Comment "Not The Science We Are Looking For..." (Score 1, Troll) 63

I predict that the political forces badgering the climate right now will oppose this methodology.

For things like the UN plan to fight climate change to be accepted, they must convince everyone that it is a HUGE problem, cause by EVERYBODY, and so EVERYBODY must help pay for it.

If you can eliminate most the pollution by going after only a very few identifiable sources, then the charlatans have less power, because the other 95% of companies will oppose any plan that charges them penalties for pollution that only 5% of the companies made.

And handling individual companies is the easy part.... The real issue that will keep the UN from being this honest is when you can truly identify entire countries that are disporportionate sources of pollution. Expect excuses why "using this method is simply not practical, and anyway our own science-y people said we don't have to because they know they're right."

Comment Might be them price controls (Score 0) 198

The recent history of electrical power (or not!) in California has a confusing past, but the major problems seemed to begin when the state instituted price ceilings on electrical rates.
Imagine that?
If the local govt insists that a business sell something at a loss, all of a sudden there is none left to sell.

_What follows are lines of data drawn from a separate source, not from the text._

import Mathlib
import HarnessLib
import Summits.NavierStokesRegularity.NavierStokesRegularity.Theorems.UnthreadedDoorNetFluxStratumOneSidedLaw
import Summits.NavierStokesRegularity.NavierStokesRegularity.Theorems.UnthreadedDoorNetFluxDenseFiniteZeroScalarLiouville
import Summits.NavierStokesRegularity.NavierStokesRegularity.Theorems.UnthreadedDoorNetFluxNF1aExtremalHeadEMFIoo

/-!
# Route `UnthreadedDoor`, crux `PoloidalLiouville` (stmt-NavierStokesRegularity-1222), WALL W1 — crux idea «null-time» (ns-idea-14 g5,
# `Cruxes/PoloidalLiouville/NullTimeSketch.lean`): stub AE-1 `OneSidedLawOffNull`, PROVED (by name)

`NetFlux.oneSidedLawOffNull : <body of NullTime.OneSidedLawOffNull VERBATIM, analyticFinitePred / sphCrit unfolded as in p684266>`: the one-sided
netflux law with conjuncts 1–3 (continuity of `(t,r) ↦ netFlux(T t, r)`, one-sided `r`-derivatives `ℓp`, `ℓm`) on the whole window `]t₀,0[` and
conjunct 4 (the backward-difference inequality) at every window time OUTSIDE a closed exceptional set `D`, given the height-head stratum
property («`v t` analytic, `T t` analytic off `x₀`, finite-vorticity-zero radii dense») at the times `t ∉ D` only.

PROOF (no new analysis).  Conjuncts 1–3 are stratum-free envelope facts (`continuousOn_netFlux_family`, `exists_oneSided_deriv_netFlux`,
p672773).  Conjunct 4 at `t ∉ D`: `D` is closed, so a whole sub-window `]α,β[ ∋ t` of `]t₀,0[` misses `D`; TRANSLATE it in time to
`]α−β,0[` (`NF1a.contDiffOn_uncurry_timeShift`, p685855; the curled law (E1) transports by `deriv_comp_add_const`), where EVERY time is on the
stratum, apply the landed stratum law `oneSidedNetFluxLawOn_of_extremalHeadEMFOn` (p678532) fed with the landed hinge (a) on the analytic
dense-finite-zero stratum `extremalHeadEMF_analyticFinite` (p684266), and carry conjunct 4 back to time `t`; the one-sided derivatives it
produces agree with `ℓp t R`, `ℓm t a` by uniqueness of one-sided derivatives (`UniqueDiffWithinAt.eq_deriv` on `Ioi R` / `Iio a`).
In the sketch: `theorem stub_oneSidedLawOffNull : OneSidedLawOffNull := Theorems.PoloidalLiouville.NetFlux.oneSidedLawOffNull`.

HONEST LABEL: one S stub of the a.e.-time chain (crux idea «null-time», critic V19 PASS-WITH-PRICE; its lever AE-2 is being re-typed);
`PoloidalLiouville` (1222), C⁻, W1 and the summit stay OPEN; NO Navier–Stokes regularity statement is proved.
`--supports stmt-NavierStokesRegularity-1222 --as helper`.  [folklore]
-/

noncomputable section

-- the summit and its single sub-problem share the name (CONVENTIONS §1)
set_option linter.dupNamespace false

open Set Function Filter Topology InnerProductSpace MeasureTheory
open scoped RealInnerProductSpace NNReal

namespace Summit.NavierStokesRegularity.NavierStokesRegularity.Theorems.PoloidalLiouville.NetFlux

open Literature.Analysis Literature.Analysis.FluidPDE

/-- Time translation of the curled potential law (E1): `CurledLaw v x₀ T 𝒯` at the times `s + β ∈ 𝒯` gives `CurledLaw` for the translated
data `s ↦ v (s + β)`, `s ↦ T (s + β)` on `{s | s + β ∈ 𝒯}`. [folklore] -/
theorem curledLaw_timeShift {v : ℝ → E3 → E3} {x₀ : E3} {T : ℝ → E3 → ℝ} {𝒯 𝒯' : Set ℝ} (β : ℝ)
    (h𝒯 : ∀ s ∈ 𝒯', s + β ∈ 𝒯) (hE : CurledLaw v x₀ T 𝒯) :
    CurledLaw (fun s => v (s + β)) x₀ (fun s => T (s + β)) 𝒯' := by
  intro s hs x hx
  have h := hE (s + β) (h𝒯 s hs) x hx
  have e : (fun z : E3 => deriv (fun σ => T (σ + β) z) s + ⟪v (s + β) z, gradient (T (s + β)) z⟫
        - Laplacian.laplacian (T (s + β)) z)
      = fun z => deriv (fun σ => T σ z) (s + β) + ⟪v (s + β) z, gradient (T (s + β)) z⟫
        - Laplacian.laplacian (T (s + β)) z := by
    funext z
    rw [show deriv (fun σ => T (σ + β) z) s = deriv (fun σ => T σ z) (s + β) from
      deriv_comp_add_const (fun σ => T σ z) β s]
  show cross (gradient (fun z : E3 => deriv (fun σ => T (σ + β) z) s + ⟪v (s + β) z, gradient (T (s + β)) z⟫
      - Laplacian.laplacian (T (s + β)) z) x) (x - x₀) =
    cross (gradient (fun z => ⟪v (s + β) z, z - x₀⟫) x) (gradient (T (s + β)) x)
  rw [e]
  exact h

/-- **AE-1 `OneSidedLawOffNull`, proved**: the one-sided netflux law off a closed exceptional time set — conjuncts 1–3 on the whole window,
conjunct 4 at every `t ∉ D` — from the height-head stratum property at the times `t ∉ D`.  Statement = the sketch's `NullTime.OneSidedLawOffNull`
verbatim (`analyticFinitePred`, `sphCrit` unfolded).  No NS statement is involved. [folklore] -/
theorem oneSidedLawOffNull :
    ∀ (D : Set ℝ), IsClosed D → ∀ (v : ℝ → E3 → E3) (x₀ : E3) (T : ℝ → E3 → ℝ) (V : ℝ → ℝ) (t₀ : ℝ),
    ContDiffOn ℝ (⊤ : ℕ∞) (uncurry v) (Ioo t₀ 0 ×ˢ univ) →
    ContDiffOn ℝ (⊤ : ℕ∞) (uncurry T) (Ioo t₀ 0 ×ˢ ({x₀}ᶜ : Set E3)) →
    (∀ t ∈ Ioo t₀ 0, ∀ x, ‖v t x‖ ≤ V t) →
    CurledLaw v x₀ T (Ioo t₀ 0) →
    (∀ t ∈ Ioo t₀ 0, t ∉ D →
        AnalyticOnNhd ℝ (v t) (univ : Set E3) ∧ AnalyticOnNhd ℝ (T t) ({x₀}ᶜ : Set E3) ∧
          Ioi (0 : ℝ) ⊆ closure {r : ℝ | 0 < r ∧
            {x : E3 | x ∈ Metric.sphere x₀ r ∧ cross (gradient (T t) x) (x - x₀) = 0}.Finite}) →
    ∃ ℓp ℓm : ℝ → ℝ → ℝ,
      ContinuousOn (fun p : ℝ × ℝ => netFlux (T p.1) x₀ p.2) (Ioo t₀ 0 ×ˢ Ioi 0) ∧
      (∀ t ∈ Ioo t₀ 0, ∀ r > 0, HasDerivWithinAt (fun ρ => netFlux (T t) x₀ ρ) (ℓp t r) (Ioi r) r) ∧
      (∀ t ∈ Ioo t₀ 0, ∀ r > 0, HasDerivWithinAt (fun ρ => netFlux (T t) x₀ ρ) (ℓm t r) (Iio r) r) ∧
      (∀ t ∈ Ioo t₀ 0, t ∉ D → ∀ a R : ℝ, 0 < a → a < R → ∀ ε > 0, ∃ δ > 0, ∀ h ∈ Ioo 0 δ,
          (∫ r in Ioo a R, netFlux (T t) x₀ r) - (∫ r in Ioo a R, netFlux (T (t - h)) x₀ r)
            ≤ h * (ℓp t R - ℓm t a + V t * (netFlux (T t) x₀ R + netFlux (T t) x₀ a) + ε)) := by
  intro D hD v x₀ T V t₀ hv hT hV hE1 hS
  -- conjuncts 1–3: stratum-free envelope facts
  have hex : ∀ t r : ℝ, ∃ lp lm : ℝ, t ∈ Ioo t₀ 0 → 0 < r →
      HasDerivWithinAt (fun ρ => netFlux (T t) x₀ ρ) lp (Ioi r) r ∧
        HasDerivWithinAt (fun ρ => netFlux (T t) x₀ ρ) lm (Iio r) r := by
    intro t r
    by_cases ht : t ∈ Ioo t₀ 0
    · by_cases hr : 0 < r
      · obtain ⟨lp, lm, hp, hm, -⟩ := exists_oneSided_deriv_netFlux hT ht hr
        exact ⟨lp, lm, fun _ _ => ⟨hp, hm⟩⟩
      · exact ⟨0, 0, fun _ h => absurd h hr⟩
    · exact ⟨0, 0, fun h _ => absurd h ht⟩
  choose ℓp ℓm hℓ using hex
  refine ⟨ℓp, ℓm, continuousOn_netFlux_family hT.continuousOn, fun t ht r hr => (hℓ t r ht hr).1,
    fun t ht r hr => (hℓ t r ht hr).2, ?_⟩
  intro t ht htD a R ha haR ε hε
  -- a sub-window `]α, β[ ∋ t` of `]t₀, 0[` missing the closed set `D`
  obtain ⟨η, hη, hηD⟩ : ∃ η > 0, ∀ s : ℝ, |s - t| < η → s ∉ D := by
    obtain ⟨η, hη, hball⟩ := Metric.isOpen_iff.1 hD.isOpen_compl t htD
    exact ⟨η, hη, fun s hs => hball (by rw [Metric.mem_ball, Real.dist_eq]; exact hs)⟩
  set α : ℝ := max t₀ (t - η) with hα
  set β : ℝ := min 0 (t + η / 2) with hβ
  have htβ : t < β := lt_min ht.2 (by linarith)
  have hαt : α < t := max_lt ht.1 (by linarith)
  have hsub : ∀ s ∈ Ioo α β, s ∈ Ioo t₀ 0 ∧ s ∉ D := by
    intro s hs
    have h1 : t₀ < s := lt_of_le_of_lt (le_max_left _ _) hs.1
    have h2 : s < 0 := lt_of_lt_of_le hs.2 (min_le_left _ _)
    have h3 : t - η < s := lt_of_le_of_lt (le_max_right _ _) hs.1
    have h4 : s < t + η / 2 := lt_of_lt_of_le hs.2 (min_le_right _ _)
    exact ⟨⟨h1, h2⟩, hηD s (by rw [abs_lt]; constructor <;> linarith)⟩
  have hmem' : ∀ {s : ℝ}, s ∈ Ioo (α - β) 0 → s + β ∈ Ioo α β := fun hs =>
    ⟨by linarith [hs.1], by linarith [hs.2]⟩
  have hwin : Ioo α β ⊆ Ioo t₀ 0 := fun s hs => (hsub s hs).1
  -- the translated data on `]α − β, 0[`
  have hv' : ContDiffOn ℝ (⊤ : ℕ∞) (uncurry fun s => v (s + β)) (Ioo (α - β) 0 ×ˢ (univ : Set E3)) :=
    NF1a.contDiffOn_uncurry_timeShift (hv.mono (prod_mono hwin subset_rfl))
  have hT' : ContDiffOn ℝ (⊤ : ℕ∞) (uncurry fun s => T (s + β)) (Ioo (α - β) 0 ×ˢ ({x₀}ᶜ : Set E3)) :=
    NF1a.contDiffOn_uncurry_timeShift (hT.mono (prod_mono hwin subset_rfl))
  have hV' : ∀ s ∈ Ioo (α - β) 0, ∀ x, ‖(fun s => v (s + β)) s x‖ ≤ (fun s => V (s + β)) s :=
    fun s hs x => hV _ (hwin (hmem' hs)) x
  have hE1' : CurledLaw (fun s => v (s + β)) x₀ (fun s => T (s + β)) (Ioo (α - β) 0) :=
    curledLaw_timeShift β (fun s hs => hwin (hmem' hs)) hE1
  -- the stratum predicate (analytic dense-finite-zero), Theorems-side
  set Sa : (ℝ → E3 → E3) → E3 → (ℝ → E3 → ℝ) → ℝ → Prop := fun v x₀ T t =>
    AnalyticOnNhd ℝ (v t) (univ : Set E3) ∧ AnalyticOnNhd ℝ (T t) ({x₀}ᶜ : Set E3) ∧
      Ioi (0 : ℝ) ⊆ closure {r : ℝ | 0 < r ∧
        {x : E3 | x ∈ Metric.sphere x₀ r ∧ cross (gradient (T t) x) (x - x₀) = 0}.Finite} with hSa
  have hS' : ∀ s ∈ Ioo (α - β) 0, Sa (fun s => v (s + β)) x₀ (fun s => T (s + β)) s :=
    fun s hs => hS _ (hwin (hmem' hs)) (hsub _ (hmem' hs)).2
  obtain ⟨ℓp', ℓm', -, hp', hm', h4'⟩ :=
    oneSidedNetFluxLawOn_of_extremalHeadEMFOn Sa extremalHeadEMF_analyticFinite (fun s => v (s + β)) x₀ (fun s => T (s + β))
      (fun s => V (s + β)) (α - β) hv' hT' hV' hE1' hS'
  -- conjunct 4 at the translated time `t − β`, carried back
  have hs0 : t - β ∈ Ioo (α - β) 0 := ⟨by linarith, by linarith⟩
  obtain ⟨δ, hδ, hδh⟩ := h4' (t - β) hs0 a R ha haR ε hε
  refine ⟨δ, hδ, fun h hh => ?_⟩
  have key := hδh h hh
  have hp1 := hp' (t - β) hs0 R (ha.trans haR)
  have hm1 := hm' (t - β) hs0 a ha
  simp only [sub_add_cancel] at key hp1 hm1
  have e4 : ℓp' (t - β) R = ℓp t R := (uniqueDiffWithinAt_Ioi R).eq_deriv _ hp1 (hℓ t R ht (ha.trans haR)).1
  have e5 : ℓm' (t - β) a = ℓm t a := (uniqueDiffWithinAt_Iio a).eq_deriv _ hm1 (hℓ t a ht ha).2
  have e2 : t - β - h + β = t - h := by ring
  rw [e4, e5, e2] at key
  exact key

end Summit.NavierStokesRegularity.NavierStokesRegularity.Theorems.PoloidalLiouville.NetFlux

end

It is rather ironic though that California considers itself to be at the forefront of environmental concerns--yet it still contains the smoggiest city (LA) and it is the only state in the last 40+ years that has suffered planned rolling blackouts from insufficient electrical generation capacity.

Comment Windmills are not silent... (Score 0, Troll) 287

Windmills have an additional problem in that they are not silent--so ignoring them is not as simple as not looking at them. The noise issue has gotten much better in the last ~30 years with CAD, but it's still not ideal.

There is also still the problem of bird deaths. The 'normal' style of horizontal-axis windmills that are favored for their efficiency, is also the type that tends to kill the most birds.
The birds killed are usually larger species that fly higher, and a particular risk group is raptors--that prefer high roosting spots and that aren't that numerous to begin with.
https://www.audubon.org/news/will-wind-turbines-ever-be-safe-birds

During Obama's US presidency, he wanted to encourage expansion of windmill installations, which sounds noble and wholesome.
To do so he refused to prosecute any windmill operators for any bird deaths, not only of federally-protected groups like migrating waterfowl--but even for killing bird species that were critically-endangered.
https://www.theguardian.com/environment/2013/may/14/us-windfarms-eagle-deaths

I would generally agree that reducing environmental pollution is a good idea, and if you want to change anything you must begin somewhere--but much of what is being done to fight "climate change" is very debatable--yet it is mostly not open to debate --because if you argue then you must be a denier.
The UN is promoting this science as dogmatic religion, and individual researchers fear retribution more than they fear simply being wrong.
The UN's plans to fight "climate change" are being sold to the public as a way to 'force' evil big business to stop polluting,,,, but those same big businesses had a heavy hand in deciding exactly what would be done (-and that's why they aren't complaining much-).